The issue is whether Ferrell and Brueckmann may enforce the arbitration clause in the Employee Agreement between Morgan and Ferrellgas. Paragraph 20 of that Agreement provides as relevant here:

Any dispute (whether the dispute sounds in contract, tort, or otherwise) arising out of or relating to this Agreement or its breach, or the employment relationship of the parties . . . shall be fully and finally settled by binding arbitration conducted expeditiously in accordance with this agreement . . . by three independent and impartial arbitrators.
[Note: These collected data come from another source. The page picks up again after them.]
/-! ## The symmetrised zero sum and its lower bound -/

/-- **Kadiri's lower bound for the zero sum, with one kept zero** (§4.1, Props. 4.2 + 4.4, the
bookkeeping of (3.10)–(3.11)). At `s = σ + it` (`1/2 < σ ≤ 1`, `t ≥ 0`, `ζ ≠ 0` at `s` and
`s + δ`), for the test function `f = ηh(η·)`: if every zero with `|γ − t| < t₀` has
`1 − σ ≤ β ≤ σ`, the boundary inequality of Prop. 4.2 and the Stechkin condition at `(−(1−σ), t₀)`
hold, `2(1−σ) ≤ δ`, and `M(x/η) ≤ M*` for `x ≥ σ − 1`, then for any zero `ρ₀ = β₀ + iγ₀` with
`|γ₀ − t| < t₀` and `β₀ > 1/2`,
`Σ_ρ m(ρ)[Re F(s−ρ) − κ Re F(s+δ−ρ)] ≥ pairVal(β₀, γ₀) − (1+κ) M* η² · 3B(t, t₀)`.
[cite: Kadiri2005, Props. 4.2, 4.4, (3.10)] -/
theorem lower_bound_kept (hθ : 0 < θ) (hθ' : θ < π / 2) (hη : 0 < η) {σ δ κ t t₀ Mst : ℝ}
    (hσ : 1 / 2 < σ) (hσ1 : σ ≤ 1) (ht : 0 ≤ t) (hδ : 0 ≤ δ) (hδσ : 2 * (1 - σ) ≤ δ) (hκ : 0 ≤ κ)
    (ht₀ : 4 ≤ t₀)
    (hζ : riemannZeta ((σ : ℂ) + t * I) ≠ 0) (hζ' : riemannZeta (((σ + δ : ℝ) : ℂ) + t * I) ≠ 0)
    (hnear : ∀ ρ : Zeros, |(ρ : ℂ).im - t| < t₀ → 1 - σ ≤ (ρ : ℂ).re ∧ (ρ : ℂ).re ≤ σ)
    (hB : ∀ y : ℝ, κ * ((fordLaplace (kadiriTest θ η) ((δ : ℂ) + y * I)).re +
        (fordLaplace (kadiriTest θ η) (((2 * σ - 1 + δ : ℝ) : ℂ) + y * I)).re) ≤
      (fordLaplace (kadiriTest θ η) (((0 : ℝ) : ℂ) + y * I)).re +
        (fordLaplace (kadiriTest θ η) (((2 * σ - 1 : ℝ) : ℂ) + y * I)).re)
    (hA : κ * (2 * σ - 1 + 2 * δ) ≤ 2 * σ - 1)
    (hSt : κ * (2 * σ - 1 + 2 * δ) * (-(1 - σ) + (2 * σ - 1) * δ + δ ^ 2 + t₀ ^ 2) ≤
      (2 * σ - 1) * (-(1 - σ) + t₀ ^ 2))
    (hM : ∀ x : ℝ, σ - 1 ≤ x → mtyM θ (x / η) ≤ Mst)
    (ρ₀ : Zeros) (hρ₀ : |(ρ₀ : ℂ).im - t| < t₀) (hβ₀ : 1 / 2 < (ρ₀ : ℂ).re) :
    pairVal θ η σ δ κ t (ρ₀ : ℂ).re (ρ₀ : ℂ).im - (1 + κ) * Mst * η ^ 2 * (3 * KadiriTail.tailBound t t₀) ≤
      ∑' ρ : Zeros, (riemannZetaZeroOrder (ρ : ℂ) : ℝ) *
        ((fordLaplace (kadiriTest θ η) ((σ : ℂ) + t * I - ρ)).re -
          κ * (fordLaplace (kadiriTest θ η) (((σ + δ : ℝ) : ℂ) + t * I - ρ)).re) := by
  classical
  have hT := KadiriTest.isSmoothedEFTest hθ hθ' hη
  set s : ℂ := (σ : ℂ) + t * I with hs
  set s' : ℂ := ((σ + δ : ℝ) : ℂ) + t * I with hs'
  -- the summand and its summability
  set g : Zeros → ℝ := fun ρ ↦ (riemannZetaZeroOrder (ρ : ℂ) : ℝ) *
    ((fordLaplace (kadiriTest θ η) (s - ρ)).re - κ * (fordLaplace (kadiriTest θ η) (s' - ρ)).re) with hg
  have hsum1 := SmoothedEF.summable_zeroOrder_mul_re_fordLaplace hT (s := s) (by simp [hs]; linarith) hζ
  have hsum2 := SmoothedEF.summable_zeroOrder_mul_re_fordLaplace hT (s := s') (by simp [hs']; linarith) hζ'
  have hsum_g : Summable g := by
    refine (hsum1.sub (hsum2.mul_left κ)).congr fun ρ ↦ ?_
    simp only [hg]
    ring
  -- symmetrisation by `ρ ↦ 1 − ρ̄`
  have hsum_gr : Summable (g ∘ FordL33.refl) := (Equiv.summable_iff FordL33.reflEquiv).2 hsum_g
  have htsum_gr : ∑' ρ, (g ∘ FordL33.refl) ρ = ∑' ρ, g ρ := Equiv.tsum_eq FordL33.reflEquiv g
  set P : Zeros → ℝ := fun ρ ↦ g ρ + (g ∘ FordL33.refl) ρ with hP
  have hsum_P : Summable P := hsum_g.add hsum_gr
  have htsum_P : ∑' ρ, P ρ = 2 * ∑' ρ, g ρ := by
    rw [hP, hsum_g.tsum_add hsum_gr, htsum_gr]
    ring
  -- `P ρ = m(ρ) · pairVal(β, γ)`
  have hP_eq : ∀ ρ : Zeros, P ρ = (riemannZetaZeroOrder (ρ : ℂ) : ℝ) * pairVal θ η σ δ κ t (ρ : ℂ).re (ρ : ℂ).im := by
    intro ρ
    have him : ((FordL33.refl ρ : Zeros) : ℂ).im = (ρ : ℂ).im := by simp [FordL33.refl]
    simp only [hP, hg, Function.comp_apply, FordL33.order_refl, hs, hs', sub_coe_eq, pairVal,
      FordL33.refl_re, him]
    have e4 : σ - (1 - (ρ : ℂ).re) = σ - 1 + (ρ : ℂ).re := by ring
    have e5 : σ + δ - (1 - (ρ : ℂ).re) = σ + δ - 1 + (ρ : ℂ).re := by ring
    simp only [e4, e5]
    ring
  -- basic facts on zeros
  have hm0 : ∀ ρ : Zeros, (0 : ℝ) ≤ riemannZetaZeroOrder (ρ : ℂ) := fun ρ ↦ (FordL33.order_pos ρ).le
  have hm1 : ∀ ρ : Zeros, (1 : ℝ) ≤ riemannZetaZeroOrder (ρ : ℂ) := fun ρ ↦ by
    exact_mod_cast ZetaZeros.riemannZetaNontrivialZeros.one_le_order ρ.2
  have hβ01 : ∀ ρ : Zeros, 0 ≤ (ρ : ℂ).re ∧ (ρ : ℂ).re ≤ 1 := fun ρ ↦
    ⟨(ZetaZeros.riemannZetaNontrivialZeros.re_pos ρ.2).le, (ZetaZeros.riemannZetaNontrivialZeros.re_lt_one ρ.2).le⟩
  -- pointwise lower bounds for the pair
  have hpair_near : ∀ ρ : Zeros, |(ρ : ℂ).im - t| < t₀ → 0 ≤ pairVal θ η σ δ κ t (ρ : ℂ).re (ρ : ℂ).im :=
    fun ρ hρ ↦ pairVal_nonneg hθ hθ' hη hσ hδ hκ hB (hnear ρ hρ)
  have hpair_far : ∀ ρ : Zeros, t₀ ≤ |(ρ : ℂ).im - t| →
      -(2 * (1 + κ) * Mst * η ^ 2 / (t - (ρ : ℂ).im) ^ 2) ≤ pairVal θ η σ δ κ t (ρ : ℂ).re (ρ : ℂ).im := by
    intro ρ hρ
    have hy : t₀ ≤ |t - (ρ : ℂ).im| := by rwa [abs_sub_comm]
    exact pairVal_far_ge hθ hθ' hη hσ hσ1 hδ hδσ hκ (by linarith) (hβ01 ρ).1 (hβ01 ρ).2 hy hA hSt hM
  -- the minorant `L`
  set K₀ : ℝ := pairVal θ η σ δ κ t (ρ₀ : ℂ).re (ρ₀ : ℂ).im with hK₀
  set C : ℝ := 2 * (1 + κ) * Mst * η ^ 2 with hC
  have hMst0 : 0 ≤ Mst := (KadiriTest.mtyM_nonneg hθ hθ' _).trans (hM σ (by linarith))
  have hC0 : 0 ≤ C := by positivity
  set far : Zeros → ℝ := fun ρ ↦ if t₀ ≤ |(ρ : ℂ).im - t| then
      (riemannZetaZeroOrder (ρ : ℂ) : ℝ) / ((ρ : ℂ).im - t) ^ 2 else 0 with hfar
  set ind : Zeros → ℝ := fun ρ ↦ if ρ = ρ₀ ∨ ρ = FordL33.refl ρ₀ then 1 else 0 with hind
  set L : Zeros → ℝ := fun ρ ↦ K₀ * ind ρ - C * far ρ with hL
  obtain ⟨hfar_sum, hfar_le⟩ := KadiriTail.summable_far_and_tsum_le ht ht₀
  -- the kept pair
  have hne : ρ₀ ≠ FordL33.refl ρ₀ := fun e ↦ by
    have := congrArg (fun ρ : Zeros ↦ (ρ : ℂ).re) e
    simp only [FordL33.refl_re] at this
    linarith
  have hK₀0 : 0 ≤ K₀ := hpair_near ρ₀ hρ₀
  have hind_zero : ∀ ρ ∉ ({ρ₀, FordL33.refl ρ₀} : Finset Zeros), ind ρ = 0 := by
    intro ρ hρ
    simp only [Finset.mem_insert, Finset.mem_singleton, not_or] at hρ
    simp [hind, hρ.1, hρ.2]
  have hind_sum : Summable ind := summable_of_ne_finset_zero hind_zero
  have hind_tsum : ∑' ρ, ind ρ = 2 := by
    rw [tsum_eq_sum hind_zero, Finset.sum_pair hne]
    simp [hind]
    norm_num
  have hL_sum : Summable L := (hind_sum.mul_left K₀).sub (hfar_sum.mul_left C)
  have hL_tsum : ∑' ρ, L ρ = 2 * K₀ - C * ∑' ρ, far ρ := by
    rw [hL, (hind_sum.mul_left K₀).tsum_sub (hfar_sum.mul_left C), tsum_mul_left, tsum_mul_left,
      hind_tsum]
    ring
  -- pointwise `L ≤ P`
  have hLP : ∀ ρ : Zeros, L ρ ≤ P ρ := by
    intro ρ
    rw [hP_eq ρ]
    simp only [hL, hind, hfar]
    by_cases hk : ρ = ρ₀ ∨ ρ = FordL33.refl ρ₀
    · -- kept: the pair equals `K₀ ≥ 0` and the multiplicity is `≥ 1`
      have hval : pairVal θ η σ δ κ t (ρ : ℂ).re (ρ : ℂ).im = K₀ := by
        rcases hk with h | h
        · rw [h]
        · rw [h, hK₀]
          have hre : ((FordL33.refl ρ₀ : Zeros) : ℂ).re = 1 - (ρ₀ : ℂ).re := FordL33.refl_re ρ₀
          have him : ((FordL33.refl ρ₀ : Zeros) : ℂ).im = (ρ₀ : ℂ).im := by simp [FordL33.refl]
          rw [hre, him, pairVal_one_sub]
      have hnear' : |(ρ : ℂ).im - t| < t₀ := by
        rcases hk with h | h
        · rw [h]; exact hρ₀
        · rw [h]
          have him : ((FordL33.refl ρ₀ : Zeros) : ℂ).im = (ρ₀ : ℂ).im := by simp [FordL33.refl]
          rw [him]; exact hρ₀
      rw [if_pos hk, if_neg (not_le.2 hnear'), hval]
      have := hm1 ρ
      nlinarith [hK₀0]
    · rw [if_neg hk]
      by_cases hfarρ : t₀ ≤ |(ρ : ℂ).im - t|
      · rw [if_pos hfarρ]
        have h1 := hpair_far ρ hfarρ
        have hy0 : ((ρ : ℂ).im - t) ^ 2 = (t - (ρ : ℂ).im) ^ 2 := by ring
        have hne0 : t - (ρ : ℂ).im ≠ 0 := fun e ↦ by
          rw [show (ρ : ℂ).im - t = -(t - (ρ : ℂ).im) by ring, e, neg_zero, abs_zero] at hfarρ
          linarith
        have hy2 : 0 < (t - (ρ : ℂ).im) ^ 2 := by positivity
        rw [hy0]
        have h2 := mul_le_mul_of_nonneg_left h1 (hm0 ρ)
        have e : K₀ * 0 - C * ((riemannZetaZeroOrder (ρ : ℂ) : ℝ) / (t - (ρ : ℂ).im) ^ 2) =
            (riemannZetaZeroOrder (ρ : ℂ) : ℝ) * -(2 * (1 + κ) * Mst * η ^ 2 / (t - (ρ : ℂ).im) ^ 2) := by
          rw [hC]; field_simp; ring
        rw [e]
        exact h2
      · rw [if_neg hfarρ]
        simp only [mul_zero, sub_zero]
        exact mul_nonneg (hm0 ρ) (hpair_near ρ (not_le.1 hfarρ))
  -- conclude
  have key : ∑' ρ, L ρ ≤ ∑' ρ, P ρ := Summable.tsum_le_tsum hLP hL_sum hsum_P
  rw [hL_tsum, htsum_P] at key
  have hfar' : C * ∑' ρ, far ρ ≤ C * (3 * KadiriTail.tailBound t t₀) :=
    mul_le_mul_of_nonneg_left hfar_le hC0
  have : K₀ - (1 + κ) * Mst * η ^ 2 * (3 * KadiriTail.tailBound t t₀) ≤ ∑' ρ, g ρ := by
    rw [hC] at hfar'
    nlinarith
  simpa [hg] using this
Under Missouri law, “[a] broad arbitration provision covers all disputes arising out of a contract to arbitrate; a narrow provision limits arbitration to specific types of disputes.” Dunn, 112 S.W.3d at 428. In Dunn, the Court held that a clause covering any controversy or claim “arising out of or relating to this contract” was a broad arbitration clause. Id. “Where an arbitration clause is broad . . . only the most forceful evidence of a purpose to exclude the claim from arbitration can prevail.” Id. at 429; accord Unison Co., Ltd. v. Juhl Energy Dev., Inc., 789 F.3d 816, 818 (8th Cir. 2015). In CD Partners, the arbitration clause also covered “any claim, controversy or dispute arising out of or relating to” the agreement. “Broadly worded arbitration clauses such as the ones at issue here,” we observed, “are generally construed to cover tort suits arising from the same set of operative facts covered by a contract between the parties to the agreement.” 424 F.3d at 800.

-4- A. In this case, the arbitration clause broadly covers disputes sounding in contract or tort “arising out of or relating to” the Employee Agreement, its breach, or the Ferrellgas-Morgan employment relationship.